What you will do: Identify each line below containing the string "event" and copy it.

[Collected data entries]
import Literature.Probability.RandomPlanarGeometry.LocalMartingaleProofs
import Literature.Probability.Process.StoppedMartingale
import Literature.Probability.Process.ContinuousHitting
import HarnessLib

/-!
# Exit of the canonical Brownian motion from an interval: gambler's ruin and `E[τ] = -ab`

Topic `Probability/RandomPlanarGeometry` (next to `LocalMartingaleProofs`, whose Brownian
martingales it stops, and `BrownianStrongMarkov`). Everything here is PROVED; no named fact is
introduced.

For the canonical Brownian motion `B = Process.brownian` on the pre-Wiener space
(`Process.preWienerMeasure`, raw natural filtration `brownianFiltration`) and levels `a < 0 < b`,
let `τ = Process.exitTime Process.brownian a b` be the exit time of `(a, b)` (a stopping time,
`isStoppingTime_exitTime_brownian`) and `S_t = B_{t ∧ τ}` the stopped path. We prove the two
textbook facts consumed by the Skorokhod embedding (Durrett (2019), Thm. 8.1.1; Lawler–Schramm–
Werner (2004), Lemma 3.8):

* `integral_min_exitTime_brownian_eq` — `E[t ∧ τ] = E[S_t²]` (optional stopping of `B² - t` at
  the optional time `τ`, `Martingale.isAEMartingale_stoppedProcess`), hence
  `E[t ∧ τ] ≤ max (a²) (b²)` and **`τ < ∞` a.s.** (`ae_exitTime_brownian_ne_top`);
* **gambler's ruin** (Durrett (2019), Thm. 7.5.3 at `x = 0`): `B_τ ∈ {a, b}` a.s.,
  `P[B_τ = b] = -a/(b-a)` and `P[B_τ = a] = b/(b-a)` (`measureReal_brownianExitRight`,
  `measureReal_brownianExitLeft`), from `E[S_t] = 0` and bounded convergence `S_t → B_τ`;
* **`E[τ] = -ab = E[B_τ²]`** (Durrett (2019), Thm. 7.5.5): `integral_brownianExitTimeReal`,
  `integral_brownianExitValue_sq`, by monotone/bounded convergence in `E[t ∧ τ] = E[S_t²]`.

The exit value is `brownianExitValue a b = stoppedValue B τ` (junk: an arbitrary value of the
path on the null event `τ = ⊤`), the exit events are `brownianExitLeft a b = {τ < ⊤, B_τ = a}`,
`brownianExitRight a b = {τ < ⊤, B_τ = b}`, and the real-valued exit time is
`brownianExitTimeReal a b = (τ.untopD 0 : ℝ)` (junk `0` on `τ = ⊤`).

## References

* R. Durrett, *Probability: Theory and Examples*, 5th ed. (2019), Thm. 7.5.3, Thm. 7.5.5.
* D. Revuz, M. Yor, *Continuous Martingales and Brownian Motion* (1999), Ch. II, §3.
* G. F. Lawler, O. Schramm, W. Werner, *Conformal invariance of planar loop-erased random walks
  and uniform spanning trees*, Ann. Probab. 32 (2004), Lemma 3.8 (where these facts are used).
-/

noncomputable section

open MeasureTheory ProbabilityTheory Filter Set
open scoped NNReal ENNReal Topology

namespace Literature.Probability.RandomPlanarGeometry

open Literature.Probability.Process

variable {a b : ℝ}

/-! ### The exit time of `(a, b)` by the canonical Brownian motion -/

/-- **The exit time of `(a, b)` by the canonical Brownian motion is a stopping time** of the raw
Brownian filtration (continuous adapted process, closed target set).
Revuz–Yor (1999), Ch. I, §4, Prop. (4.6). [folklore] -/
theorem isStoppingTime_exitTime_brownian (a b : ℝ) :
    IsStoppingTime brownianFiltration (Process.exitTime Process.brownian a b) :=
  Process.isStoppingTime_exitTime adapted_brownian Process.continuous_brownian

/-- The exit time is a measurable random time. [folklore] -/
theorem measurable_exitTime_brownian (a b : ℝ) :
    Measurable (Process.exitTime Process.brownian a b) :=
  (isStoppingTime_exitTime_brownian a b).measurable'

/-- The event `{τ = ⊤}` ("the path never leaves `(a, b)`") is measurable. [folklore] -/
theorem measurableSet_exitTime_brownian_eq_top (a b : ℝ) :
    MeasurableSet {ω | Process.exitTime Process.brownian a b ω = ⊤} :=
  (isStoppingTime_exitTime_brownian a b).measurableSet_eq_top

/-- For `a < 0 < b` the Brownian path starts inside `(a, b)` (`B_0 = 0`). [folklore] -/
theorem brownian_zero_mem_Ioo (ha : a < 0) (hb : 0 < b) (ω : ℝ≥0 → ℝ) :
    Process.brownian 0 ω ∈ Ioo a b := by
  rw [Process.brownian_zero]
  exact ⟨ha, hb⟩

/-- For `a < 0 < b` the exit time is positive. [folklore] -/
theorem exitTime_brownian_pos (ha : a < 0) (hb : 0 < b) (ω : ℝ≥0 → ℝ) :
    0 < Process.exitTime Process.brownian a b ω :=
  Process.exitTime_pos (Process.continuous_brownian ω) (brownian_zero_mem_Ioo ha hb ω)

/-! ### The stopped path -/

/-- The stopped Brownian path `S_t = B_{t ∧ τ}` stays in `[a, b]` (`a < 0 < b`). [folklore] -/
theorem stoppedProcess_brownian_exitTime_mem_Icc (ha : a < 0) (hb : 0 < b) (t : ℝ≥0)
    (ω : ℝ≥0 → ℝ) :
    stoppedProcess Process.brownian (Process.exitTime Process.brownian a b) t ω ∈ Icc a b :=
  Process.stoppedProcess_exitTime_mem_Icc (Process.continuous_brownian ω)
    (brownian_zero_mem_Ioo ha hb ω) t

/-- `|S_t| ≤ max (-a) b` for the stopped Brownian path (`a < 0 < b`). [folklore] -/
theorem abs_stoppedProcess_brownian_exitTime_le (ha : a < 0) (hb : 0 < b) (t : ℝ≥0)
    (ω : ℝ≥0 → ℝ) :
    |stoppedProcess Process.brownian (Process.exitTime Process.brownian a b) t ω| ≤ max (-a) b := by
  have h := stoppedProcess_brownian_exitTime_mem_Icc ha hb t ω
  have h1 := le_max_left (-a) b
  have h2 := le_max_right (-a) b
  rw [abs_le]
  exact ⟨by linarith [h.1], by linarith [h.2]⟩

/-- `S_t² ≤ max (a²) (b²)` for the stopped Brownian path (`a < 0 < b`). [folklore] -/
theorem stoppedProcess_brownian_exitTime_sq_le (ha : a < 0) (hb : 0 < b) (t : ℝ≥0)
    (ω : ℝ≥0 → ℝ) :
    stoppedProcess Process.brownian (Process.exitTime Process.brownian a b) t ω ^ 2 ≤
      max (a ^ 2) (b ^ 2) := by
  have h := stoppedProcess_brownian_exitTime_mem_Icc ha hb t ω
  set s := stoppedProcess Process.brownian (Process.exitTime Process.brownian a b) t ω
  rcases le_total 0 s with hs | hs
  · exact (pow_le_pow_left₀ hs h.2 2).trans (le_max_right _ _)
  · have : s ^ 2 ≤ a ^ 2 := by nlinarith [h.1]
    exact this.trans (le_max_left _ _)

/-- The stopped Brownian path is strongly adapted to the Brownian filtration. [folklore] -/
theorem stronglyAdapted_stoppedProcess_brownian_exitTime (a b : ℝ) :
    StronglyAdapted brownianFiltration
      (stoppedProcess Process.brownian (Process.exitTime Process.brownian a b)) :=
  Process.stronglyAdapted_stoppedProcess_exitTime adapted_brownian Process.continuous_brownian

/-- The stopped Brownian path at time `t` is measurable. [folklore] -/
theorem measurable_stoppedProcess_brownian_exitTime (a b : ℝ) (t : ℝ≥0) :
    Measurable fun ω ↦ stoppedProcess Process.brownian (Process.exitTime Process.brownian a b) t ω :=
  (((stronglyAdapted_stoppedProcess_brownian_exitTime a b) t).mono
    (brownianFiltration.le t)).measurable

/-- The stopped clock `ω ↦ t ∧ τ(ω)` is `𝓕ᵂ_t`-measurable. [folklore] -/
theorem measurable_untopA_min_exitTime_brownian (a b : ℝ) (t : ℝ≥0) :
    Measurable[brownianFiltration t] fun ω ↦
      (min (t : WithTop ℝ≥0) (Process.exitTime Process.brownian a b ω)).untopA := by
  have hst := (isStoppingTime_exitTime_brownian a b).min_const t
  have hmeas : Measurable[brownianFiltration t] fun ω ↦
      min (Process.exitTime Process.brownian a b ω) (t : WithTop ℝ≥0) :=
    hst.measurable_of_le fun ω ↦ min_le_right _ _
  have := hmeas.untopA
  simpa only [min_comm] using this

/-- The stopped clock `ω ↦ t ∧ τ(ω)`, read in `ℝ`, is measurable. [folklore] -/
theorem measurable_untopA_min_exitTime_brownian_real (a b : ℝ) (t : ℝ≥0) :
    Measurable fun ω ↦ (((min (t : WithTop ℝ≥0)
      (Process.exitTime Process.brownian a b ω)).untopA : ℝ≥0) : ℝ) :=
  (((measurable_untopA_min_exitTime_brownian a b t).mono (brownianFiltration.le t)
    le_rfl)).coe_nnreal_real

/-- The stopped clock is bounded by `t`: `0 ≤ t ∧ τ ≤ t`. [folklore] -/
theorem untopA_min_exitTime_brownian_le (a b : ℝ) (t : ℝ≥0) (ω : ℝ≥0 → ℝ) :
    (((min (t : WithTop ℝ≥0) (Process.exitTime Process.brownian a b ω)).untopA : ℝ≥0) : ℝ) ≤ t := by
  exact_mod_cast Process.untopA_min_coe_le t _

/-- Integrability of the (bounded) stopped clock. [folklore] -/
theorem integrable_untopA_min_exitTime_brownian (a b : ℝ) (t : ℝ≥0) :
    Integrable (fun ω ↦ (((min (t : WithTop ℝ≥0)
      (Process.exitTime Process.brownian a b ω)).untopA : ℝ≥0) : ℝ)) Process.preWienerMeasure := by
  haveI := isProbabilityMeasure_preWienerMeasure'
  refine (integrable_const (t : ℝ)).mono'
    (measurable_untopA_min_exitTime_brownian_real a b t).aestronglyMeasurable
    (ae_of_all _ fun ω ↦ ?_)
  rw [Real.norm_eq_abs, abs_of_nonneg (NNReal.coe_nonneg _)]
  exact untopA_min_exitTime_brownian_le a b t ω

/-- Integrability of the square of the (bounded) stopped path (`a < 0 < b`). [folklore] -/
theorem integrable_stoppedProcess_brownian_exitTime_sq (ha : a < 0) (hb : 0 < b) (t : ℝ≥0) :
    Integrable (fun ω ↦ stoppedProcess Process.brownian (Process.exitTime Process.brownian a b)
      t ω ^ 2) Process.preWienerMeasure := by
  haveI := isProbabilityMeasure_preWienerMeasure'
  refine (integrable_const (max (a ^ 2) (b ^ 2))).mono'
    ((measurable_stoppedProcess_brownian_exitTime a b t).pow_const 2).aestronglyMeasurable
    (ae_of_all _ fun ω ↦ ?_)
  rw [Real.norm_eq_abs, abs_of_nonneg (sq_nonneg _)]
  exact stoppedProcess_brownian_exitTime_sq_le ha hb t ω

/-- Integrability of the (bounded) stopped path (`a < 0 < b`). [folklore] -/
theorem integrable_stoppedProcess_brownian_exitTime (ha : a < 0) (hb : 0 < b) (t : ℝ≥0) :
    Integrable (fun ω ↦ stoppedProcess Process.brownian (Process.exitTime Process.brownian a b)
      t ω) Process.preWienerMeasure := by
  haveI := isProbabilityMeasure_preWienerMeasure'
  refine (integrable_const (max (-a) b)).mono'
    (measurable_stoppedProcess_brownian_exitTime a b t).aestronglyMeasurable
    (ae_of_all _ fun ω ↦ ?_)
  rw [Real.norm_eq_abs]
  exact abs_stoppedProcess_brownian_exitTime_le ha hb t ω

/-! ### Optional stopping: `E[S_t] = 0` and `E[S_t²] = E[t ∧ τ]` -/

/-- The exit time is an optional time of the Brownian filtration. [folklore] -/
theorem isOptionalTime_exitTime_brownian (a b : ℝ) :
    IsOptionalTime brownianFiltration (Process.exitTime Process.brownian a b) :=
  (isStoppingTime_exitTime_brownian a b).isOptionalTime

The completed task:
path on the null event `τ = ⊤`), the exit events are `brownianExitLeft a b = {τ < ⊤, B_τ = a}`,
/-- The event `{τ = ⊤}` ("the path never leaves `(a, b)`") is measurable. [folklore] -/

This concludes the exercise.